Several black lawmakers said they did not consider that an apology.

Rokita on Tuesday visited radio talk shows and said he would use whatever words necessary -- "sorry," "apologize," or "mea culpa" -- to express remorse for using the slavery reference. He spent about a half-hour on black-oriented radio station WTLC-AM in Indianapolis, and when asked by the program host if he was sorry for the remark, he said, "Absolutely." He said he was trying to be positive and "it came out the wrong way."

Smith said Rokita called him and told him that he wanted to speak individually with each black legislator, but Smith suggested he meet with the Black Caucus as a group instead. He said Rokita rearranged his schedule Wednesday to do so.

Smith said the group "sensitized" Rokita to some African-American concerns and told him that his office should reflect the diversity of the state.

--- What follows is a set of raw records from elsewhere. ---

import Summits.Ventures.DiscreteObjects.PP12.FlagTenConjunctR2
import Summits.Ventures.DiscreteObjects.PP12.FlagTenConjunctR1Fin
import Summits.Ventures.DiscreteObjects.PP12.FlagTenConjunctC3Fin

/-!
# PP(12), flag sub-cell `f = 10`: the ORBIT-MATRIX REDUCTION holds (kernel; conjunct 7 transported and the assembly)
Framing: lottery ticket; floor = certified bounds/negative ranges.

Cell pub-namedobj (venture DiscreteObjects), target (M), designs gen 14 (HOME designs-g13 FAMILY-FLAG7X §7, designs g11–g14). For the orbit
data `D := flagTenDataOfPlane …` read off a putative projective plane of order 12 with a flag-type collineation `σ`, `σ³ = 1`, exactly 10
fixed points, and a non-fixed line `u₀ ∋ c`:
* conjunct 7 ((R2)), `∀ k t i, #{j : D.β k j t = D.γ j i} + 2·[D.C k i = t] + [D.C k (D.φ⁻¹ i) = t] = 3` (**`flagTenDataOfPlane_R2`**, the
  transport of `FlagTenConjunctR2.side_tline_count`);
* **`isFlagTenOrbitMatrix_dataOfPlane`** — all ten conjuncts of `IsFlagTenOrbitMatrix D` (designs g12's typed statement p322607), assembled
  from `FlagTenDataFin` (1, 4), `FlagTenConjunctsColouring` (2, 3), `FlagTenConjunctR1Fin` (5), `FlagTenConjunctC1Fin` (6), this file (7),
  `FlagTenConjunctR3Fin` (8), `FlagTenConjunctC3Fin` (9), `FlagTenConjunctC4Fin` (10);
* **`flagTenOrbitReduction_holds : FlagTenOrbitReduction`** — the typed census statement of `FlagTenOrbitMatrix` is now a theorem: every
  projective plane of order 12 with a collineation `σ ≠ 1`, `σ³ = 1`, of flag type with exactly 10 fixed points yields a `FlagTenOrbitData`
  satisfying `IsFlagTenOrbitMatrix` (choose `u₀` by `FlagTenIndexSets.exists_cline_not_fixed_ten`);
* `noFlagTenFixed_of_noOrbitMatrix : NoFlagTenOrbitMatrix → NoFlagOrder3Order12Fixed 10` — the `f = 10` flag sub-cell of the PP(12)
  order-3 census is reduced IN THE KERNEL to the finite proposition `NoFlagTenOrbitMatrix`, which is decided EMPTY outside the kernel by two
  independent implementations (designs g11, g12; referee police verify-ref g110) — census words: 'f = 10 flag sub-cell: kernel reduction
  to `NoFlagTenOrbitMatrix`; orbit level EMPTY (two seats + referee, outside the kernel)'. Nothing here asserts `NoFlagTenOrbitMatrix`;
* `card_collineationGroup_eq_one_v6` — the rigid endgame of `FlagSubcells` (v5) with the `f = 10` hypothesis replaced by `NoFlagTenOrbitMatrix`.
Classical mathematics (tactical decompositions / orbit matrices, Dembowski §1.3, §4.1) formalised; no novelty claimed beyond the
formalisation. No `sorry`, no new axioms.
-/

namespace Summit.Ventures.DiscreteObjects.PP12

open Configuration Finset
open scoped Classical

namespace Collineation

variable {P L : Type*} [Membership P L] [ProjectivePlane P L] [Fintype P] [Fintype L] (σ : Collineation P L)

section Data

variable {l : L} {c : P} (hl : σ.onLines l = l) (hc : σ.onPoints c = c) (hcl : c ∈ l)
  (hP : ∀ p : P, σ.onPoints p = p → p ∈ l) (hL : ∀ m : L, σ.onLines m = m → c ∈ m) (h12 : ProjectivePlane.order P L = 12)
  (hq : σ.onPoints ^ 3 = 1) (hf : fixedCard σ.onPoints = 10) {u₀ : L} (hcu₀ : c ∈ u₀) (hu₀ : σ.onLines u₀ ≠ u₀)

set_option maxHeartbeats 400000 in
/-- **Conjunct 7 ((R2)).** (Heartbeats raised for the lane build's headroom, as for `flagTenDataOfPlane_C4`.) -/
theorem flagTenDataOfPlane_R2 (k : Fin 9) (t : Fin 4) (i : Fin 12) :
    (univ.filter fun j : Fin 9 => (σ.flagTenDataOfPlane hl hc hcl hP hL h12 hq hf hcu₀ hu₀).β k j t =
        (σ.flagTenDataOfPlane hl hc hcl hP hL h12 hq hf hcu₀ hu₀).γ j i).card
      + 2 * flagInd ((σ.flagTenDataOfPlane hl hc hcl hP hL h12 hq hf hcu₀ hu₀).C k i = t)
      + flagInd ((σ.flagTenDataOfPlane hl hc hcl hP hL h12 hq hf hcu₀ hu₀).C k
          ((σ.flagTenDataOfPlane hl hc hcl hP hL h12 hq hf hcu₀ hu₀).φ.symm i) = t) = 3 := by
  set D := σ.flagTenDataOfPlane hl hc hcl hP hL h12 hq hf hcu₀ hu₀ with hD
  set e := eTri (P := P) h12 hcu₀ with he
  set eJ := σ.eFixL hl hc hf with heJ
  set y := σ.eFixP hl hc hf k with hy
  set eB := σ.eLOrb hl hcl hP hL h12 hq y with heB
  set x := e i with hx
  set v := e (D.φ.symm i) with hv
  -- a representative b of the line orbit t through y
  obtain ⟨b, hb, hbeq⟩ := mem_image.1 (eB t).2
  rw [mem_filter] at hb
  -- unfold C, β, γ, φ
  have hC : ∀ i₀ : Fin 12, D.C k i₀ = eB.symm ⟨σ.cOrb l y.1 (e i₀).1,
      (σ.cOrb_mem hl hP (σ.exterior_of_mem_cline hL hcu₀ hu₀ (e i₀).2.1 (e i₀).2.2) y.2.1).1⟩ := fun i₀ => rfl
  have hβ : ∀ j : Fin 9, D.β k j t = (σ.eOrbOn hc hcl hP hL h12 hq (eJ j)).symm
      ⟨σ.betaOrb c (eJ j).1 (eB t).1, by
          obtain ⟨b₁, hb₁, hb₁eq⟩ := mem_image.1 (eB t).2
          rw [mem_filter] at hb₁
          rw [← hb₁eq]
          exact σ.betaOrb_mem hc hcl hP hL hq y.2.1 y.2.2 hb₁.2.1 hb₁.2.2 (eJ j).2.1 (eJ j).2.2⟩ := fun j => rfl
  have hγ : ∀ (j : Fin 9) (i₀ : Fin 12), D.γ j i₀ = (σ.eOrbOn hc hcl hP hL h12 hq (eJ j)).symm
      ⟨σ.gammaOrb l c (eJ j).1 (e i₀).1,
        (σ.gammaOrb_mem hl hc hP hL (σ.exterior_of_mem_cline hL hcu₀ hu₀ (e i₀).2.1 (e i₀).2.2) (eJ j).2.1).1⟩ :=
    fun j i₀ => rfl
  have hφ : ∀ i₀ : Fin 12, (e (D.φ i₀)).1 = σ.phiVertex l c u₀ (e i₀).1 := by
    intro i₀
    change (e ((((e.trans (σ.phiEquiv hl hc hcl hP hL h12 hq hf hcu₀ hu₀)).trans e.symm)) i₀)).1 = _
    simp only [Equiv.trans_apply, Equiv.apply_symm_apply]
    rfl
  have hφv : σ.phiVertex l c u₀ v.1 = x.1 := by
    rw [hv, ← hφ (D.φ.symm i), Equiv.apply_symm_apply]
  -- C-conditions at plane level
  have hiffC : ∀ i₀ : Fin 12, D.C k i₀ = t ↔ σ.cOrb l y.1 (e i₀).1 = orb3 σ.onLines b := by
    intro i₀
    rw [hC]
    constructor
    · intro h1
      have := congrArg (fun s => (eB s).1) h1; simp at this; rw [this, hbeq]
    · intro h1
      apply eB.injective; rw [Equiv.apply_symm_apply]; apply Subtype.ext
      change σ.cOrb l y.1 (e i₀).1 = (eB t).1; rw [h1, hbeq]
  have hI1 : flagInd (D.C k i = t) = flagInd (σ.cOrb l y.1 x.1 = orb3 σ.onLines b) := by
    unfold flagInd
    by_cases h : σ.cOrb l y.1 x.1 = orb3 σ.onLines b
    · rw [if_pos h, if_pos ((hiffC i).2 h)]
    · rw [if_neg h, if_neg (fun h' => h ((hiffC i).1 h'))]
  have hI2 : flagInd (D.C k (D.φ.symm i) = t) = flagInd (σ.cOrb l y.1 v.1 = orb3 σ.onLines b) := by
    unfold flagInd
    by_cases h : σ.cOrb l y.1 v.1 = orb3 σ.onLines b
    · rw [if_pos h, if_pos ((hiffC (D.φ.symm i)).2 h)]
    · rw [if_neg h, if_neg (fun h' => h ((hiffC (D.φ.symm i)).1 h'))]
  -- the filter at plane level
  have hset : (univ.filter fun j : Fin 9 => D.β k j t = D.γ j i)
      = univ.filter fun j : Fin 9 => σ.betaOrb c (eJ j).1 (orb3 σ.onLines b) = σ.gammaOrb l c (eJ j).1 x.1 := by
    ext j
    simp only [mem_filter, mem_univ, true_and]
    rw [hβ, hγ]
    constructor
    · intro h1
      have := congrArg Subtype.val ((σ.eOrbOn hc hcl hP hL h12 hq (eJ j)).symm.injective h1)
      dsimp only at this
      rw [← hbeq] at this
      exact this
    · intro h1
      refine congrArg _ (Subtype.ext ?_)
      change σ.betaOrb c (eJ j).1 (eB t).1 = σ.gammaOrb l c (eJ j).1 x.1
      rw [← hbeq]
      exact h1
  rw [hset, hI1, hI2]
  have h2 := σ.card_filter_eFixL hl hc hf (fun m => σ.betaOrb c m (orb3 σ.onLines b) = σ.gammaOrb l c m x.1)
  rw [← heJ] at h2
  have h3 := σ.side_tline_count hl hc hcl hP hL h12 hq hf hcu₀ hu₀ x.2.1 x.2.2 v.2.1 v.2.2 hφv y.2.1 y.2.2 hb.2.1 hb.2.2
  have hJ : (univ.filter fun j : Fin 9 => σ.betaOrb c (eJ j).1 (orb3 σ.onLines b) = σ.gammaOrb l c (eJ j).1 x.1).card
      = (univ.filter fun m : L => σ.onLines m = m ∧ m ≠ l ∧
          σ.betaOrb c m (orb3 σ.onLines b) = σ.gammaOrb l c m x.1).card := by
    convert h2 using 2 <;> (ext m; simp only [mem_filter, mem_univ, true_and])
  rw [hJ]
  exact h3

/-- **All ten conjuncts:** the orbit data read off the plane satisfy `IsFlagTenOrbitMatrix`. -/
theorem isFlagTenOrbitMatrix_dataOfPlane : IsFlagTenOrbitMatrix (σ.flagTenDataOfPlane hl hc hcl hP hL h12 hq hf hcu₀ hu₀) :=
  ⟨σ.flagTenDataOfPlane_phi hl hc hcl hP hL h12 hq hf hcu₀ hu₀,
    σ.flagTenDataOfPlane_gamma hl hc hcl hP hL h12 hq hf hcu₀ hu₀,
    σ.flagTenDataOfPlane_C hl hc hcl hP hL h12 hq hf hcu₀ hu₀,
    σ.flagTenDataOfPlane_beta_bijective hl hc hcl hP hL h12 hq hf hcu₀ hu₀,
    σ.flagTenDataOfPlane_R1 hl hc hcl hP hL h12 hq hf hcu₀ hu₀,
    σ.flagTenDataOfPlane_C1 hl hc hcl hP hL h12 hq hf hcu₀ hu₀,
    σ.flagTenDataOfPlane_R2 hl hc hcl hP hL h12 hq hf hcu₀ hu₀,
    σ.flagTenDataOfPlane_R3 hl hc hcl hP hL h12 hq hf hcu₀ hu₀,
    σ.flagTenDataOfPlane_C3 hl hc hcl hP hL h12 hq hf hcu₀ hu₀,
    σ.flagTenDataOfPlane_C4 hl hc hcl hP hL h12 hq hf hcu₀ hu₀⟩

end Data

end Collineation

/-- **The orbit-matrix reduction of the `f = 10` flag sub-cell holds** (designs g12's typed statement `FlagTenOrbitReduction`, p322607,
is a theorem): every projective plane of order 12 with a flag-type collineation `σ ≠ 1`, `σ³ = 1`, with exactly 10 fixed points yields
orbit data satisfying `IsFlagTenOrbitMatrix`. -/
theorem flagTenOrbitReduction_holds : FlagTenOrbitReduction := by
  intro P L _ _ _ _ h12 σ hq _ hflag
  obtain ⟨l, c, hl, hc, hcl, hP, hL, hf⟩ := hflag
  obtain ⟨u₀, hcu₀, hu₀⟩ := σ.exists_cline_not_fixed_ten (c := c) h12 hf
  exact ⟨_, σ.isFlagTenOrbitMatrix_dataOfPlane hl hc hcl hP hL h12 hq hf hcu₀ hu₀⟩

/-- **Census consequence (pure logic):** if no orbit matrix of the `f = 10` flag sub-cell exists (`NoFlagTenOrbitMatrix`, decided EMPTY
by computation OUTSIDE the kernel), then no projective plane of order 12 admits a flag-type collineation of order 3 with exactly 10 fixed
points (`NoFlagOrder3Order12Fixed 10`). -/
theorem noFlagTenFixed_of_noOrbitMatrix (hno : NoFlagTenOrbitMatrix) : NoFlagOrder3Order12Fixed 10 :=
  noFlagTen_of_orbitReduction flagTenOrbitReduction_holds hno

open Literature.Combinatorics.Designs Summit.Ventures.DiscreteObjects.STD in
/-- **Rigid endgame, v6** (`FlagSubcells.card_collineationGroup_eq_one_v5` with the `f = 10` sub-cell hypothesis replaced by the FINITE
statement `NoFlagTenOrbitMatrix`, via `noFlagTenFixed_of_noOrbitMatrix`): Janko–van Trung's `{2,3}`-group theorem (named fact), the array
statements of the involution and order-3 elation cells, the typed flag sub-cells `f = 1, 4, 7` and the orbit-matrix statement of the
`f = 10` sub-cell force every collineation group of a projective plane of order 12 to be trivial. Census status 2026-08-22: `hF1, hF4, hF7`
'typed / undecided'; `hF10` decided EMPTY by two independent computations outside the kernel (not asserted here). -/
theorem card_collineationGroup_eq_one_v6 (hJvT : CollineationGroupIsTwoThreeGroup)
    (h2 : NoLiftableSTD2_12_6) (h3E : NoLiftableSTD3_12_4)
    (hF1 : NoFlagOrder3Order12Fixed 1) (hF4 : NoFlagOrder3Order12Fixed 4) (hF7 : NoFlagOrder3Order12Fixed 7)
    (hF10 : NoFlagTenOrbitMatrix)
    (P L : Type) [Membership P L] [Fintype P] [Fintype L] [ProjectivePlane P L] (h12 : ProjectivePlane.order P L = 12)
    (G : Type) [Group G] [Fintype G] [MulAction G P] [MulAction G L] (hG : IsCollineationGroup G P L) :
    Fintype.card G = 1 :=
  card_collineationGroup_eq_one_v5 hJvT h2 h3E hF1 hF4 hF7 (noFlagTenFixed_of_noOrbitMatrix hF10) P L h12 G hG

end Summit.Ventures.DiscreteObjects.PP12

There are 50 whites who work for the office, two blacks, two Asians, one Latino and one Indian, according to the office.

Rokita suggested that the Black Caucus recommend some future employees, according to Smith.

Smith said the group of black legislators considered the matter over, but "we made it pretty crystal clear to him that we don't see ourselves as servants of the Democratic Party."

"We see the Democratic Party as meeting the needs of minorities," Smith said.

Smith said it is time to put the issue of Rokita's remark to rest.

"I think there are greater issues -- education, health, economics for the black community -- that are more important than us spending all this time on a slip of the lip," Smith said. "I do believe that we all make mistakes (and) that if we expect to be forgiven, we need to forgive."